A decisão recorrida considerando estar-se perante uma situação de erro na forma de processo em que é inviável a convolação absolveu a Fazenda Pública da instância com base na seguinte fundamentação:
“Identifica a Impugnante como acto impugnado, os actos de compensação efectuados pela Administração Tributária entre o valor a reembolsar relativo ao IRS de 2004 e de 2005 e dívidas de IVA de 1994 e 1995 referentes à sociedade C ..., Lda. em cobrança coerciva no processo de execução que reverteu contra o impugnante enquanto responsável subsidiário.
Vem suscitada pela Fazenda Pública e pelo Digno Magistrado do Ministério Público, a questão da impropriedade do meio processual utilizado.
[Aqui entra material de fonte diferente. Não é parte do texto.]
import Mathlib
import Literature.AlgebraicGeometry.Resolution.CobordantVertexChart
import Literature.AlgebraicGeometry.Resolution.CobordantChartOneMove

/-!
# Cobordant chart, III: singular cone points, and the Brieskorn–Pham calibration

Continuation of `CobordantChartCoefficients.lean` / `CobordantChartOneMove.lean` (crux
`LocalWeightedDrop`, stmt-ResolutionOfSingularities-8899; cdisprove refuter).

* `exists_singular_successor_of_cone_singular` — for a non-zero `w`-homogeneous polynomial germ
  `P` and an exceptional point `c` (crux convention: `c_i = 0` where `w_i = 0`) with `P(c) = 0`,
  `∇P(c) = 0`, the `s`-saturated transform at `c` under `(θ = X, w)` exists (the `s`-saturation is
  `CobordantVertexChart.exists_eq_X_pow_mul_not_dvd`) and is SINGULAR.  With the one-move-win
  theorem of part II this gives: `(X, w)` wins in one move from `P` iff the affine cone `{P = 0}`
  has no singular point `c ≠ 0` with `c_i = 0` for all `i` with `w_i = 0` (for all-positive
  weights: iff the cone is smooth off the vertex) — the refuter's resource is exactly the singular
  locus of weighted tangent cones;
* `bpPoly`, `bpWeight`, `bp_cone_smooth`, `bp_won_in_one_move` — over EVERY field, a
  Brieskorn–Pham germ `∑ xᵢ^{aᵢ}` with at most one exponent divisible by the characteristic is won
  in one move by `θ = X` and the balanced weights `wᵢ = ∏_{j≠i} aⱼ` (Włodarczyk arXiv:2203.03090
  Thm 4.2.2 in the cobordant-chart language of the crux, literal chart/guard form).
-/

namespace Literature.AlgebraicGeometry.Resolution.CobordantChart

open MvPolynomial

variable {k : Type*} [Field k] {n : ℕ}

/-! ### The converse: a singular cone point IS a singular successor (homogeneous germs) -/

/-- SINGULAR CONE POINT ⇒ SINGULAR SUCCESSOR.  For a non-zero `w`-homogeneous polynomial germ `P`
and an exceptional point `c` (crux convention) with `P(c) = 0` and `∇P(c) = 0`, the
`s`-saturated transform at `c` under the move `(θ = X, w)` exists and IS singular.  Together with
`successor_nonsingular_of_isWeightedHomogeneous`: `(X, w)` wins in one move from `P` iff the
affine cone of `P` has no singular point `c ≠ 0` satisfying the chart convention `c_i = 0` for
`w_i = 0` (when all weights are positive: iff the cone is smooth off the vertex). [folklore] -/
theorem exists_singular_successor_of_cone_singular (w : Fin n → ℕ) {P : MvPolynomial (Fin n) k}
    {a : ℕ} (hP : P.IsWeightedHomogeneous w a) (hP0 : P ≠ 0)
    (c : Fin n → k) (hc : ∀ i, w i = 0 → c i = 0)
    (h0 : MvPolynomial.eval c P = 0) (h1 : ∀ i, MvPolynomial.eval c (MvPolynomial.pderiv i P) = 0) :
    ∃ (e : ℕ) (g : MvPowerSeries (Fin (n + 1)) k),
      MvPowerSeries.subst (chart w c) (P : MvPowerSeries (Fin n) k) = MvPowerSeries.X 0 ^ e * g ∧
      ¬ MvPowerSeries.X 0 ∣ g ∧
      (MvPowerSeries.constantCoeff g = 0 ∧ ∀ j, MvPowerSeries.coeff (Finsupp.single j 1) g = 0) := by
  classical
  have hP0' : (P : MvPowerSeries (Fin n) k) ≠ 0 := by
    intro h; apply hP0; exact MvPolynomial.coe_eq_zero_iff.mp h
  obtain ⟨e, g, hfac, hg⟩ :=
    CobordantVertexChart.exists_eq_X_pow_mul_not_dvd (subst_chart_ne_zero w c hc hP0')
  refine ⟨e, g, hfac, hg, ?_⟩
  have he : e = a := by
    have h1 := eq_weightedOrder_of_factor w c hc hP0' hfac hg
    rw [weightedOrder_coe_of_isWeightedHomogeneous w hP hP0] at h1
    exact_mod_cast h1
  subst he
  rw [successor_singular_iff w c hc _ hfac]
  refine ⟨?_, fun i => ?_, ?_⟩
  · rw [initEval_coe, hP.weightedHomogeneousComponent_same]; exact h0
  · rw [initEvalD_coe, hP.weightedHomogeneousComponent_same]; exact h1 i
  · rw [initEval_coe, hP.weightedHomogeneousComponent_ne (e + 1) (by omega), map_zero]


/-! ### Calibration: Brieskorn–Pham germs with at most one `p`-divisible exponent -/

/-- The Brieskorn–Pham polynomial `∑ᵢ Xᵢ^{aᵢ}`. [folklore] -/
noncomputable def bpPoly (k : Type*) [Field k] (a : Fin n → ℕ) : MvPolynomial (Fin n) k :=
  ∑ i, X i ^ (a i)

/-- Balanced weights `wᵢ = ∏_{j ≠ i} aⱼ` (so `wᵢ aᵢ = ∏ aⱼ` for every `i`, no divisibility needed). [folklore] -/
def bpWeight (a : Fin n → ℕ) : Fin n → ℕ := fun i => ∏ j ∈ Finset.univ.erase i, a j

/-- `bpWeight_mul` (see the module docstring). [folklore] -/
theorem bpWeight_mul (a : Fin n → ℕ) (i : Fin n) : bpWeight a i * a i = ∏ j, a j := by
  rw [bpWeight, mul_comm, Finset.mul_prod_erase _ _ (Finset.mem_univ i)]

/-- `bpPoly_isWeightedHomogeneous` (see the module docstring). [folklore] -/
theorem bpPoly_isWeightedHomogeneous (k : Type*) [Field k] (a : Fin n → ℕ) :
    (bpPoly k a).IsWeightedHomogeneous (bpWeight a) (∏ j, a j) := by
  unfold bpPoly
  apply MvPolynomial.IsWeightedHomogeneous.sum
  intro i _
  have := (MvPolynomial.isWeightedHomogeneous_X (R := k) (bpWeight a) i).pow (a i)
  rwa [smul_eq_mul, mul_comm, bpWeight_mul] at this
  -- note: `pow` gives degree `a i • w i`

/-- `bpPoly_ne_zero` (see the module docstring). [folklore] -/
theorem bpPoly_ne_zero (k : Type*) [Field k] [NeZero n] (a : Fin n → ℕ) (ha : ∀ i, 1 ≤ a i) :
    bpPoly k a ≠ 0 := by
  classical
  intro h
  have := congrArg (MvPolynomial.coeff (Finsupp.single (0 : Fin n) (a 0))) h
  rw [bpPoly, MvPolynomial.coeff_sum, MvPolynomial.coeff_zero] at this
  rw [Finset.sum_eq_single (0 : Fin n)] at this
  · simp [MvPolynomial.coeff_X_pow] at this
  · intro j _ hj
    rw [MvPolynomial.coeff_X_pow, if_neg]
    intro heq
    have h1 := congrArg (fun e => e j) heq
    simp only [Finsupp.single_eq_same, Finsupp.single_apply] at h1
    rw [if_neg (Ne.symm hj)] at h1
    have := ha j
    omega
  · simp

/-- The affine cone of a Brieskorn–Pham polynomial with AT MOST ONE exponent vanishing in `k`
(`p ∣ aᵢ` for at most one `i`) is smooth off the origin. [folklore] -/
theorem bp_cone_smooth (k : Type*) [Field k] (a : Fin n → ℕ) (ha : ∀ i, 1 ≤ a i)
    (hp : ∀ i j, i ≠ j → ((a i : ℕ) : k) = 0 → ((a j : ℕ) : k) ≠ 0) (c : Fin n → k)
    (h0 : MvPolynomial.eval c (bpPoly k a) = 0)
    (h1 : ∀ i, MvPolynomial.eval c (MvPolynomial.pderiv i (bpPoly k a)) = 0) : c = 0 := by
  classical
  -- ∂ᵢ P = aᵢ Xᵢ^{aᵢ - 1}
  have hd : ∀ i, MvPolynomial.pderiv i (bpPoly k a) = (a i : MvPolynomial (Fin n) k) * X i ^ (a i - 1) := by
    intro i
    rw [bpPoly, map_sum, Finset.sum_eq_single i]
    · rw [Derivation.leibniz_pow, MvPolynomial.pderiv_X_self, smul_eq_mul, mul_one, nsmul_eq_mul]
    · intro j _ hji
      rw [Derivation.leibniz_pow, MvPolynomial.pderiv_X_of_ne hji, smul_zero, smul_zero]
    · simp
  have hc : ∀ i, ((a i : ℕ) : k) ≠ 0 → c i = 0 := by
    intro i hai
    have := h1 i
    rw [hd i] at this
    simp only [map_mul, map_natCast, map_pow, MvPolynomial.eval_X, mul_eq_zero] at this
    rcases this with h | h
    · exact absurd h hai
    · by_cases ha1 : a i = 1
      · -- then ∂ᵢP = 1 ≠ 0: contradiction already
        rw [ha1] at h; simp at h
      · exact pow_eq_zero_iff (by have := ha i; omega) |>.mp h
  -- at most one index is `p`-divisible; all others vanish, then that one too by `P(c) = 0`
  by_cases hall : ∀ i, ((a i : ℕ) : k) ≠ 0
  · funext i; exact hc i (hall i)
  · push Not at hall
    obtain ⟨i₀, hi₀⟩ := hall
    have hothers : ∀ j, j ≠ i₀ → c j = 0 := fun j hj => hc j (hp i₀ j (Ne.symm hj) hi₀)
    have hci₀ : c i₀ = 0 := by
      rw [bpPoly, map_sum, Finset.sum_eq_single i₀] at h0
      · simp only [map_pow, MvPolynomial.eval_X] at h0
        exact pow_eq_zero_iff (by have := ha i₀; omega) |>.mp h0
      · intro j _ hj
        rw [map_pow, MvPolynomial.eval_X, hothers j hj, zero_pow (by have := ha j; omega)]
      · simp
    funext i
    by_cases hi : i = i₀
    · rw [hi, hci₀]; rfl
    · rw [hothers i hi]; rfl

/-- CALIBRATION (every field `k`): a Brieskorn–Pham germ `∑ xᵢ^{aᵢ}` (`aᵢ ≥ 1`, `n ≥ 1`) with at
most one exponent divisible by `char k` is WON IN ONE MOVE by `θ = X` and the balanced weights
`wᵢ = ∏_{j≠i} aⱼ`: no singular `s`-saturated successor on `B₊`, in the crux's literal form.
(With two `p`-divisible exponents the cone `{xᵢ^{aᵢ} + xⱼ^{aⱼ} = 0}` is singular and
`exists_singular_successor_of_cone_singular` gives a singular successor for THIS move.) [folklore] -/
theorem bp_won_in_one_move (k : Type*) [Field k] [NeZero n] (a : Fin n → ℕ) (ha : ∀ i, 1 ≤ a i)
    (hp : ∀ i j, i ≠ j → ((a i : ℕ) : k) = 0 → ((a j : ℕ) : k) ≠ 0)
    (c : Fin n → k) (hoff : ∃ i, 0 < bpWeight a i ∧ c i ≠ 0) (e : ℕ)
    (g : MvPowerSeries (Fin (n + 1)) k)
    (hfac : MvPowerSeries.subst (fun i : Fin n => if 0 < bpWeight a i then
        MvPowerSeries.X (0 : Fin (n + 1)) ^ (bpWeight a i) *
          (MvPowerSeries.C (c i) + MvPowerSeries.X i.succ)
        else MvPowerSeries.X i.succ)
        (MvPowerSeries.subst (MvPowerSeries.X : Fin n → MvPowerSeries (Fin n) k)
          (bpPoly k a : MvPowerSeries (Fin n) k)) = MvPowerSeries.X 0 ^ e * g)
    (hg : ¬ MvPowerSeries.X 0 ∣ g) :
    ¬ (MvPowerSeries.constantCoeff g = 0 ∧ ∀ j, MvPowerSeries.coeff (Finsupp.single j 1) g = 0) :=
  crux_move_wins_of_isWeightedHomogeneous _ (bpPoly_isWeightedHomogeneous k a)
    (bpPoly_ne_zero k a ha) (bp_cone_smooth k a ha hp) c hoff e g hfac hg


end Literature.AlgebraicGeometry.Resolution.CobordantChart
Vejamos se lhes assiste razão.
Conforme decorre do texto da p.i., o acto impugnado é o acto praticado na execução fiscal que determinou a compensação dos créditos (efectuada ao abrigo do disposto no art. 89° do CPPT) do impugnante com dívidas em cobrança coerciva na execução instaurada contra a sociedade C ..., Lda., que reverteu contra o ora impugnante, enquanto responsável subsidiário e para a qual o mesmo foi oportunamente citado, tendo deduzido oposição à execução.
Os actos cuja legalidade é sindicada nos presentes autos, são as compensações efectuados ao abrigo do disposto no art. 89° do CPPT, no âmbito do processo de execução fiscal.
Estando em causa actos praticados pela Administração Tributária no âmbito da execução fiscal, suscita-se desde logo a questão da eventual verificação de erro na forma de processo utilizada.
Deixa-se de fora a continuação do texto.